Really Making It Work

There’s a saying I like which states that the difference between theory and practice is that theory only works in theory. So we found a fast-enough algorithm, proved it mathematically, and of course it doesn’t work. Why? Because computers. Let’s take a look at our m values again: m=r^(1/w). As mentioned before, we use our models to predict CTR, and so w = CTR, which is always a number in the range of [0,1], and usually very small. As r is also sampled from the same range, r^{1/w} becomes very small, as r<1 and 1/w>1. It actually becomes so small and so often, that the computer doesn’t handle the precision very well, and we get zeros for all values. Let’s see an example using Python:

>>> from random import random
>>> m = lambda w: random() ** (1.0/w)
>>> m(0.002), m(0.001)
(0.0, 0.0)

Not good.

So what can we do? Yet again, math to the rescue! As we’ve previously said, we don’t really care about the absolute values of m, but only about the order between them. This means we can apply any monotonic function on the mapped values and control how fast the numbers decrease. For us, a simple logarithm did the trick: \log(r^{1/w}) = \frac{\log(r)}{w}. Let’s see this in action:

>>> from random import random
>>> from math import log
>>> m = lambda w: log(random())/w
>>> m(0.002), m(0.001)
(-402.5850708710584, -758.9101125141252)

Much better. Still, this doesn’t come without a price tag – the logarithm we apply decreases the accuracy of the algorithm. This means that in our example of w_1=1 and w_2=2, we won’t get   m_1 < m_2  with probability 2/3, but something close. For us though, this deviation is something we’re fine with.

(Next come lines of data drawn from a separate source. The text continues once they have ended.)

/-- **FROM ANY TUPLE OF K0′'s CLASS WITHOUT THE UNITY CONJUNCT, A DEGENERATE ONE**: for every `θ` with `Provisos₁₂ ∧ Admissible` there is `θ′` over the SAME
Stage-9 part (same datum letters: histories, `χ`'s, step weights, selector, backgrounds) with `Provisos₁₂ ∧ Admissible`, VIOLATING `ZtUnity`, at which on
every run with `K ≥ 1`: N11's first slot `TLaw₁₂ θ′ P 0` and (S1ᵀ) FAIL, every positive-level `SLaw₁₂` fails, and the 𝐑-leaf holds vacuously.  Hence
`Provisos₁₂ ∧ Admissible` ALONE do not make the N11 ∕ N13 slots of `stub_nodes12` mean print's statements; the guard `θ.ZtUnity` of stmt-QuantumFields-19903
is load-bearing. [cite: Balaban1988Convergent, Theorem p.245, Thm 1 p.262, (3.16)–(3.20) pp.268–269; Balaban1989LargeFieldII, Thm 1 p.355 (located species, bookkeeping)] -/
theorem exists_provisos_admissible_degenerate (θ : Stage12Params F N) (h : θ.Provisos₁₂ F N) (hθ : θ.Admissible F N) :
    ∃ (θ' : Stage12Params F N) (_ : θ'.Provisos₁₂ F N), θ'.toStage9Params = θ.toStage9Params ∧ θ'.Admissible F N ∧ ¬ θ'.ZtUnity F N ∧
      ∀ P : B12.RunParams, 0 < P.K →
        ¬ TLaw₁₂ F N θ' P 0 ∧ (¬ ∀ k, k < P.K → SLaw₁₂ F N θ' P k → TLaw₁₂ F N θ' P k) ∧
          (∀ j, j + 1 ≤ P.K → ¬ SLaw₁₂ F N θ' P (j + 1)) ∧ ROpLeaf (VOfRecord₁₂ F N θ' P) :=
  ⟨{ θ with Zt := fun K => ⟨fun _ _ _ => 0, (θ.Zt K).quad⟩ }, provisos₁₂_zeroZeta θ h, rfl, admissible_zeroZeta θ hθ,
    not_ztUnity_of_zeta0_zero _ 0 (fun _ _ => rfl),
    fun P hK => ⟨not_tLaw₁₂_of_zeta0_zero _ (provisos₁₂_zeroZeta θ h) P 0 hK (fun _ _ => rfl),
      not_stepLaws_of_zeta0_zero _ (provisos₁₂_zeroZeta θ h) P hK (fun _ _ => rfl),
      fun j hj => not_sLaw₁₂_succ_of_zeta0_zero _ (provisos₁₂_zeroZeta θ h) P j hj (fun _ _ => rfl),
      rOpLeaf_VOfRecord₁₂_of_zeta0_zero _ (provisos₁₂_zeroZeta θ h) P (fun _ _ => rfl)⟩⟩

end Transfer

/-! ## §6. N11 at a world bound to a degenerate tuple: its conclusion fails at every run with `K ≥ 1` -/
section Node

variable (θ : Stage12Params F N) (h : θ.Provisos₁₂ F N) (w : WorldP) (P : B12.RunParams)

/-- **N11's CONCLUSION `densitiesDescribed` FAILS at a degenerate tuple** on every run with `K ≥ 1` (it reads `SLaw₁₂ θ P 1`, this seat's
`densitiesDescribed_iff_sLaw₁₂`). [cite: Balaban1988Convergent, Thm 1 p.262 (located species, bookkeeping)] -/
theorem not_densitiesDescribed_of_zeta0_zero (hC : w.C = (datumOfRecord₁₂ F N θ h).C) (hK : 0 < P.K) (hζ : ∀ Y ω, (θ.Zt P.K).ζ0 0 Y ω = 0) :
    ¬ (leavesP w P).densitiesDescribed := fun hd =>
  not_sLaw₁₂_succ_of_zeta0_zero θ h P 0 hK hζ
    ((BalabanUVNodesN11AtRecord12C.densitiesDescribed_iff_sLaw₁₂ F N θ h w P hC).1 hd 1 hK)

/-- **N11 AT A WORLD BOUND TO A DEGENERATE TUPLE HOLDS IFF ITS ANTECEDENTS ARE JOINTLY UNSATISFIABLE THERE** (runs with `K ≥ 1`): the (𝐑) hypothesis holds
vacuously, the conclusion fails — the Stage-11 species (`BalabanUVNodesN11AtRecord11Vacuity.b14_main_iff_antecedents_false`) in miniature, now EXCLUDED by the
item's guard `θ.ZtUnity` (`not_ztUnity_of_zeta0_zero`). [cite: Balaban1988Convergent, Thm 1 p.262, Theorem p.245, p.244 (located species, bookkeeping)] -/
theorem b14_main_iff_antecedents_false_of_zeta0_zero (hC : w.C = (datumOfRecord₁₂ F N θ h).C)
    (hup : w.up P = upOfRecord₅C F N (θ.toStage5₁₂ F N) P) (hK : 0 < P.K) (hζ : ∀ Y ω, (θ.Zt P.K).ζ0 0 Y ω = 0) :
    Dag.B14_main (leavesP w P) ↔
      ¬ ((leavesP w P).b7 ∧ (leavesP w P).b8 ∧ (leavesP w P).b9 ∧ (leavesP w P).b10 ∧ (leavesP w P).b11 ∧
          ((leavesP w P).smallCouplings → (leavesP w P).smallFieldInductive) ∧
          ((leavesP w P).smallCouplings → (leavesP w P).flowControl) ∧ (leavesP w P).smallCouplings) := by
  rw [BalabanUVNodesN11AtRecord12C.b14_main_iff_at_record₁₂ F N θ h w P hC hup]
  have hR : ∀ k, k < P.K → TLaw₁₂ F N θ P k → SLaw₁₂ F N θ P (k + 1) :=
    (rOpLeaf_VOfRecord₁₂_iff F N θ P).1 (rOpLeaf_VOfRecord₁₂_of_zeta0_zero θ h P hζ)
  have hS : ¬ ∀ k, k ≤ P.K → SLaw₁₂ F N θ P k := fun hall => not_sLaw₁₂_succ_of_zeta0_zero θ h P 0 hK hζ (hall 1 hK)
  constructor
  · rintro hN ⟨h7, h8, h9, h10, h11, hsf, hfc, hsc⟩
    exact hS (hN h7 h8 h9 h10 h11 hsf hfc hR hsc)
  · intro hnot h7 h8 h9 h10 h11 hsf hfc _ hsc
    exact absurd ⟨h7, h8, h9, h10, h11, hsf, hfc, hsc⟩ hnot

end Node

end Summit.QuantumFields.YangMills.Theorems.BalabanUVNodesN11FirstSlotAtRecord12

end
/-- **Class (c)/(d), [IUTchI] §2 — HELD rows Cor 2.3 (i)–(vi), Cor 2.5 (and Prop 2.4 (iii), lead D2) CLOSED at the GENUINE 𝔛-datum**
`StableCurveTemperedData.ofSpecialFibre X d S h36 Sigma SigmaHat hsub hne hprime hp TpH HatH hle cuspMeetsH` (abc-iut-L5-t11's bridge p425343 from a tempered curve
`X : TemperedCurve p` of the [SemiAnbd] §6 interface with group-level data `d` and special-fibre data `S`, [SemiAnbd] Ex. 3.10).
DATA binders: the datum's parameters and a cusp `x` of `X` (supplying «`X` has a closed point and a cusp»).  PROP binders = merge atoms /
held inputs BY NAME: `h22` Prop 2.2 for the special-fibre 𝔾-data · `hH`, `hker` the two density facts of Cor 2.3 (ii) · `hOutTp`,
`hOutHat` the outer-descent atoms of (i) · `J`/`hcof`/`hA`/`hB` the `ℍ`-free KER-LEVEL conclusions of the printed proof of (iii) over a
cofinal tower of normal open `J ⊆ Δ̂_X` (GAP G-w4d058-1; reducible per level to the printed inputs by
`mem_level_of_comm_ker_of_inputs`) · `hv` the 𝔾-level «`Π̂_ℍ ∩ Π^tp_𝔾 = Π^tp_ℍ`» of (v) · `htp`/`hhat` the two 𝔾-level incidence
directions of (vi) (`cuspMeetsH` stays the abstract printed atom (vi)(b)) · `h24i`/`h24ii` Prop 2.4 (i)/(ii) at the datum (HELD nodes,
typed predicates).  Closers BY NAME: `cor23_i_to_iv_ofSpecialFibre` (abc-iut-w4-d058; topological side conditions and `Z(G_k) = 1`
DISCHARGED there), `cor23v_of_graph` (abc-iut-L5-d4), `cor23vi_of_graph` (abc-iut-L5-d5), `cor25_ofSpecialFibre`,
`prop24iii_ofSpecialFibre` (abc-iut-L5-t11).  Conjuncts = the typed node predicates AT the datum.  Nothing here asserts that abc
is proved or refuted or takes a side on [IUTchIII] Cor. 3.12; a binder is an assumption label; typed ≠ discharged. -/
theorem layer5_held_sec2
    {p : ℕ} [Fact p.Prime] (X : TemperedCurve p) (d : X.GroupLevelData)
    (S : SpecialFibreData (X.toTemperedArithmeticGroup d)) (h36 : S.Gc.Prop36Hypotheses)
    (Sigma SigmaHat : Set ℕ) (hsub : Sigma ⊆ SigmaHat) (hne : Sigma.Nonempty)
    (hprime : ∀ q ∈ SigmaHat, q.Prime) (hp : p ∉ Sigma) (TpH : Subgroup S.chart.G)
    (HatH : Subgroup (TemperedGraphGroupData.exists_completion_of_prop36 S.Gc h36 S.chart).choose)
    (hle : TpH.map (TemperedGraphGroupData.exists_completion_of_prop36 S.Gc h36
      S.chart).choose_spec.choose.toMonoidHom ≤ HatH)
    (cuspMeetsH : {x : X.Pt // X.IsCusp x} → Prop) (x : {x : X.Pt // X.IsCusp x})
    (h22 : (StableCurveTemperedData.ofSpecialFibre X d S h36 Sigma SigmaHat hsub hne hprime hp TpH HatH hle
      cuspMeetsH).graph.CommensuratorsOfDecompositionSubgroups)
    (hH : ((StableCurveTemperedData.ofSpecialFibre X d S h36 Sigma SigmaHat hsub hne hprime hp TpH HatH hle cuspMeetsH).graph.HatH :
        Set (StableCurveTemperedData.ofSpecialFibre X d S h36 Sigma SigmaHat hsub hne hprime hp TpH HatH hle cuspMeetsH).graph.Hat) =
      closure ((StableCurveTemperedData.ofSpecialFibre X d S h36 Sigma SigmaHat hsub hne hprime hp TpH HatH hle cuspMeetsH).graph.ι ''
        (StableCurveTemperedData.ofSpecialFibre X d S h36 Sigma SigmaHat hsub hne hprime hp TpH HatH hle cuspMeetsH).graph.TpH))
    (hker : ((StableCurveTemperedData.ofSpecialFibre X d S h36 Sigma SigmaHat hsub hne hprime hp TpH HatH hle cuspMeetsH).ρHat.ker :
        Set (StableCurveTemperedData.ofSpecialFibre X d S h36 Sigma SigmaHat hsub hne hprime hp TpH HatH hle cuspMeetsH).DeltaHat) ⊆
      closure (((StableCurveTemperedData.ofSpecialFibre X d S h36 Sigma SigmaHat hsub hne hprime hp TpH HatH hle cuspMeetsH).ιΔ.range :
          Set (StableCurveTemperedData.ofSpecialFibre X d S h36 Sigma SigmaHat hsub hne hprime hp TpH HatH hle cuspMeetsH).DeltaHat) ∩
        ((StableCurveTemperedData.ofSpecialFibre X d S h36 Sigma SigmaHat hsub hne hprime hp TpH HatH hle cuspMeetsH).ρHat.ker :
          Set (StableCurveTemperedData.ofSpecialFibre X d S h36 Sigma SigmaHat hsub hne hprime hp TpH HatH hle cuspMeetsH).DeltaHat)))
    (hOutTp : ∀ g : (StableCurveTemperedData.ofSpecialFibre X d S h36 Sigma SigmaHat hsub hne hprime hp TpH HatH hle cuspMeetsH).PiTp,
      ∃ δ : (StableCurveTemperedData.ofSpecialFibre X d S h36 Sigma SigmaHat hsub hne hprime hp TpH HatH hle cuspMeetsH).DeltaTp,
        MulAut.conj g • ((StableCurveTemperedData.ofSpecialFibre X d S h36 Sigma SigmaHat hsub hne hprime hp TpH HatH hle
            cuspMeetsH).deltaTpH.map
          (StableCurveTemperedData.ofSpecialFibre X d S h36 Sigma SigmaHat hsub hne hprime hp TpH HatH hle cuspMeetsH).DeltaTp.subtype) =
        MulAut.conj (δ : (StableCurveTemperedData.ofSpecialFibre X d S h36 Sigma SigmaHat hsub hne hprime hp TpH HatH hle
            cuspMeetsH).PiTp) •
          ((StableCurveTemperedData.ofSpecialFibre X d S h36 Sigma SigmaHat hsub hne hprime hp TpH HatH hle cuspMeetsH).deltaTpH.map
            (StableCurveTemperedData.ofSpecialFibre X d S h36 Sigma SigmaHat hsub hne hprime hp TpH HatH hle cuspMeetsH).DeltaTp.subtype))
    (hOutHat : ∀ γ : (StableCurveTemperedData.ofSpecialFibre X d S h36 Sigma SigmaHat hsub hne hprime hp TpH HatH hle cuspMeetsH).PiHat,
      ∃ δ : (StableCurveTemperedData.ofSpecialFibre X d S h36 Sigma SigmaHat hsub hne hprime hp TpH HatH hle cuspMeetsH).DeltaHat,
        MulAut.conj γ • ((StableCurveTemperedData.ofSpecialFibre X d S h36 Sigma SigmaHat hsub hne hprime hp TpH HatH hle
            cuspMeetsH).deltaHatH.map
          (StableCurveTemperedData.ofSpecialFibre X d S h36 Sigma SigmaHat hsub hne hprime hp TpH HatH hle cuspMeetsH).DeltaHat.subtype) =
        MulAut.conj (δ : (StableCurveTemperedData.ofSpecialFibre X d S h36 Sigma SigmaHat hsub hne hprime hp TpH HatH hle
            cuspMeetsH).PiHat) •
          ((StableCurveTemperedData.ofSpecialFibre X d S h36 Sigma SigmaHat hsub hne hprime hp TpH HatH hle cuspMeetsH).deltaHatH.map
            (StableCurveTemperedData.ofSpecialFibre X d S h36 Sigma SigmaHat hsub hne hprime hp TpH HatH hle cuspMeetsH).DeltaHat.subtype))
    {I : Type*}
    (J : I → Subgroup (StableCurveTemperedData.ofSpecialFibre X d S h36 Sigma SigmaHat hsub hne hprime hp TpH HatH hle cuspMeetsH).DeltaHat)
    (hcof : ∀ W : Subgroup (StableCurveTemperedData.ofSpecialFibre X d S h36 Sigma SigmaHat hsub hne hprime hp TpH HatH hle
        cuspMeetsH).DeltaHat,
      W.Normal → IsOpen (W : Set (StableCurveTemperedData.ofSpecialFibre X d S h36 Sigma SigmaHat hsub hne hprime hp TpH HatH hle
        cuspMeetsH).DeltaHat) → ∃ i, J i ≤ W)
    (hA : (∃ l ∈ SigmaHat, l ∉ Sigma ∧ l ≠ p) →
      ∀ i (a : (StableCurveTemperedData.ofSpecialFibre X d S h36 Sigma SigmaHat hsub hne hprime hp TpH HatH hle cuspMeetsH).DeltaHat),
        (∀ x ∈ J i, x ∈ (StableCurveTemperedData.ofSpecialFibre X d S h36 Sigma SigmaHat hsub hne hprime hp TpH HatH hle
          cuspMeetsH).ρHat.ker → a * x = x * a) → a ∈ J i)
    (hB : SigmaHat = {q | q.Prime} →
      ∀ i (a : (StableCurveTemperedData.ofSpecialFibre X d S h36 Sigma SigmaHat hsub hne hprime hp TpH HatH hle cuspMeetsH).DeltaHat),
        (∀ x ∈ J i, x ∈ (StableCurveTemperedData.ofSpecialFibre X d S h36 Sigma SigmaHat hsub hne hprime hp TpH HatH hle
          cuspMeetsH).ρHat.ker → a * x = x * a) → a ∈ J i)
    (hv : ((StableCurveTemperedData.ofSpecialFibre X d S h36 Sigma SigmaHat hsub hne hprime hp TpH HatH hle cuspMeetsH).graph.HatH : Set (StableCurveTemperedData.ofSpecialFibre X d S h36 Sigma SigmaHat hsub hne hprime hp TpH HatH hle cuspMeetsH).graph.Hat) ∩ Set.range (StableCurveTemperedData.ofSpecialFibre X d S h36 Sigma SigmaHat hsub hne hprime hp TpH HatH hle cuspMeetsH).graph.ι =
      (StableCurveTemperedData.ofSpecialFibre X d S h36 Sigma SigmaHat hsub hne hprime hp TpH HatH hle cuspMeetsH).graph.ι '' (StableCurveTemperedData.ofSpecialFibre X d S h36 Sigma SigmaHat hsub hne hprime hp TpH HatH hle cuspMeetsH).graph.TpH)
    (htp : ∀ x : (StableCurveTemperedData.ofSpecialFibre X d S h36 Sigma SigmaHat hsub hne hprime hp TpH HatH hle cuspMeetsH).Cusp, (StableCurveTemperedData.ofSpecialFibre X d S h36 Sigma SigmaHat hsub hne hprime hp TpH HatH hle cuspMeetsH).cuspMeetsH x →
      ∃ t : (StableCurveTemperedData.ofSpecialFibre X d S h36 Sigma SigmaHat hsub hne hprime hp TpH HatH hle cuspMeetsH).graph.Tp, ((StableCurveTemperedData.ofSpecialFibre X d S h36 Sigma SigmaHat hsub hne hprime hp TpH HatH hle cuspMeetsH).inertiaTp x).map (StableCurveTemperedData.ofSpecialFibre X d S h36 Sigma SigmaHat hsub hne hprime hp TpH HatH hle cuspMeetsH).ρTp ≤ MulAut.conj t • (StableCurveTemperedData.ofSpecialFibre X d S h36 Sigma SigmaHat hsub hne hprime hp TpH HatH hle cuspMeetsH).graph.TpH)
    (hhat : ∀ x : (StableCurveTemperedData.ofSpecialFibre X d S h36 Sigma SigmaHat hsub hne hprime hp TpH HatH hle cuspMeetsH).Cusp,
      (∃ g : (StableCurveTemperedData.ofSpecialFibre X d S h36 Sigma SigmaHat hsub hne hprime hp TpH HatH hle cuspMeetsH).graph.Hat, (((StableCurveTemperedData.ofSpecialFibre X d S h36 Sigma SigmaHat hsub hne hprime hp TpH HatH hle cuspMeetsH).inertiaTp x).map (StableCurveTemperedData.ofSpecialFibre X d S h36 Sigma SigmaHat hsub hne hprime hp TpH HatH hle cuspMeetsH).ρTp).map (StableCurveTemperedData.ofSpecialFibre X d S h36 Sigma SigmaHat hsub hne hprime hp TpH HatH hle cuspMeetsH).graph.ι ≤
        MulAut.conj g • (StableCurveTemperedData.ofSpecialFibre X d S h36 Sigma SigmaHat hsub hne hprime hp TpH HatH hle cuspMeetsH).graph.HatH) → (StableCurveTemperedData.ofSpecialFibre X d S h36 Sigma SigmaHat hsub hne hprime hp TpH HatH hle cuspMeetsH).cuspMeetsH x)
    (h24i : (StableCurveTemperedData.ofSpecialFibre X d S h36 Sigma SigmaHat hsub hne hprime hp TpH HatH hle cuspMeetsH).Prop24i)
    (h24ii : (StableCurveTemperedData.ofSpecialFibre X d S h36 Sigma SigmaHat hsub hne hprime hp TpH HatH hle cuspMeetsH).Prop24ii) :
    (StableCurveTemperedData.ofSpecialFibre X d S h36 Sigma SigmaHat hsub hne hprime hp TpH HatH hle cuspMeetsH).Cor23i ∧  -- IUTchI:Cor2.3(i)
    (StableCurveTemperedData.ofSpecialFibre X d S h36 Sigma SigmaHat hsub hne hprime hp TpH HatH hle cuspMeetsH).Cor23ii ∧  -- IUTchI:Cor2.3(ii)
    (StableCurveTemperedData.ofSpecialFibre X d S h36 Sigma SigmaHat hsub hne hprime hp TpH HatH hle cuspMeetsH).Cor23iii ∧  -- IUTchI:Cor2.3(iii)
    (StableCurveTemperedData.ofSpecialFibre X d S h36 Sigma SigmaHat hsub hne hprime hp TpH HatH hle cuspMeetsH).Cor23iv ∧  -- IUTchI:Cor2.3(iv)
    (StableCurveTemperedData.ofSpecialFibre X d S h36 Sigma SigmaHat hsub hne hprime hp TpH HatH hle cuspMeetsH).Cor23v ∧  -- IUTchI:Cor2.3(v)
    (StableCurveTemperedData.ofSpecialFibre X d S h36 Sigma SigmaHat hsub hne hprime hp TpH HatH hle cuspMeetsH).Cor23vi ∧  -- IUTchI:Cor2.3(vi)
    ((StableCurveTemperedData.ofSpecialFibre X d S h36 Sigma SigmaHat hsub hne hprime hp TpH HatH hle cuspMeetsH).Cor25Decomposition ∧  -- IUTchI:Cor2.5 (index name `N_IUTchI_Cor2_5`)
      (StableCurveTemperedData.ofSpecialFibre X d S h36 Sigma SigmaHat hsub hne hprime hp TpH HatH hle cuspMeetsH).Cor25Inertia) ∧  -- IUTchI:Cor2.5, inertia part (Rmk 2.5.2)
    (StableCurveTemperedData.ofSpecialFibre X d S h36 Sigma SigmaHat hsub hne hprime hp TpH HatH hle cuspMeetsH).Prop24iii :=  -- IUTchI:Prop2.4(iii) at the datum (lead D2; not one of the 139 cone rows)
  haveI : Nonempty X.Pt := ⟨x.1⟩
  haveI : Nonempty {x : X.Pt // X.IsCusp x} := ⟨x⟩
  have h14 := StableCurveTemperedData.cor23_i_to_iv_ofSpecialFibre X d S h36 Sigma SigmaHat hsub hne hprime hp TpH HatH hle
    cuspMeetsH h22 hH hker hOutTp hOutHat J hcof hA hB
  ⟨h14.1, h14.2.1, h14.2.2.1, h14.2.2.2, (StableCurveTemperedData.ofSpecialFibre X d S h36 Sigma SigmaHat hsub hne hprime hp TpH HatH hle cuspMeetsH).cor23v_of_graph hv,
    (StableCurveTemperedData.ofSpecialFibre X d S h36 Sigma SigmaHat hsub hne hprime hp TpH HatH hle cuspMeetsH).cor23vi_of_graph htp hhat,
    StableCurveTemperedData.cor25_ofSpecialFibre X d S h36 Sigma SigmaHat hsub hne hprime hp TpH HatH hle cuspMeetsH h24i h24ii,
    StableCurveTemperedData.prop24iii_ofSpecialFibre X d S h36 Sigma SigmaHat hsub hne hprime hp TpH HatH hle cuspMeetsH x h24i⟩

So, to wrap this up, our random-weighted sampling algorithm for our real-time production services is:

1) map each number in the list: w \rightarrow \log(r)/w
..(r is a random number, chosen uniformly and independently for each number)
2) reorder the numbers according to the mapped values
..(first number will be the one which has the largest mapped-value, and so on)

Success.

Final Words

Summing this process up, we’ve started with a naive algorithm which wasn’t efficient enough, moved on to the exact opposite – an efficient algorithm which doesn’t work, and then modified it to an almost-exact version which works great and is also efficient.

If I need to conclude, I can only say this – there’s something super exciting about stepping down from our daily routine of developing state-of-the-art AI models and return to our roots as algorithm developers; going back to the basics, develop mathematical proofs, sleeping by the river under starry skies and cooking dinner by the fire – we don’t get to this every day, and I think we’re all glad we did it this time. So wherever you may surf online, know that we just made your experience a little better using plain ol’ math.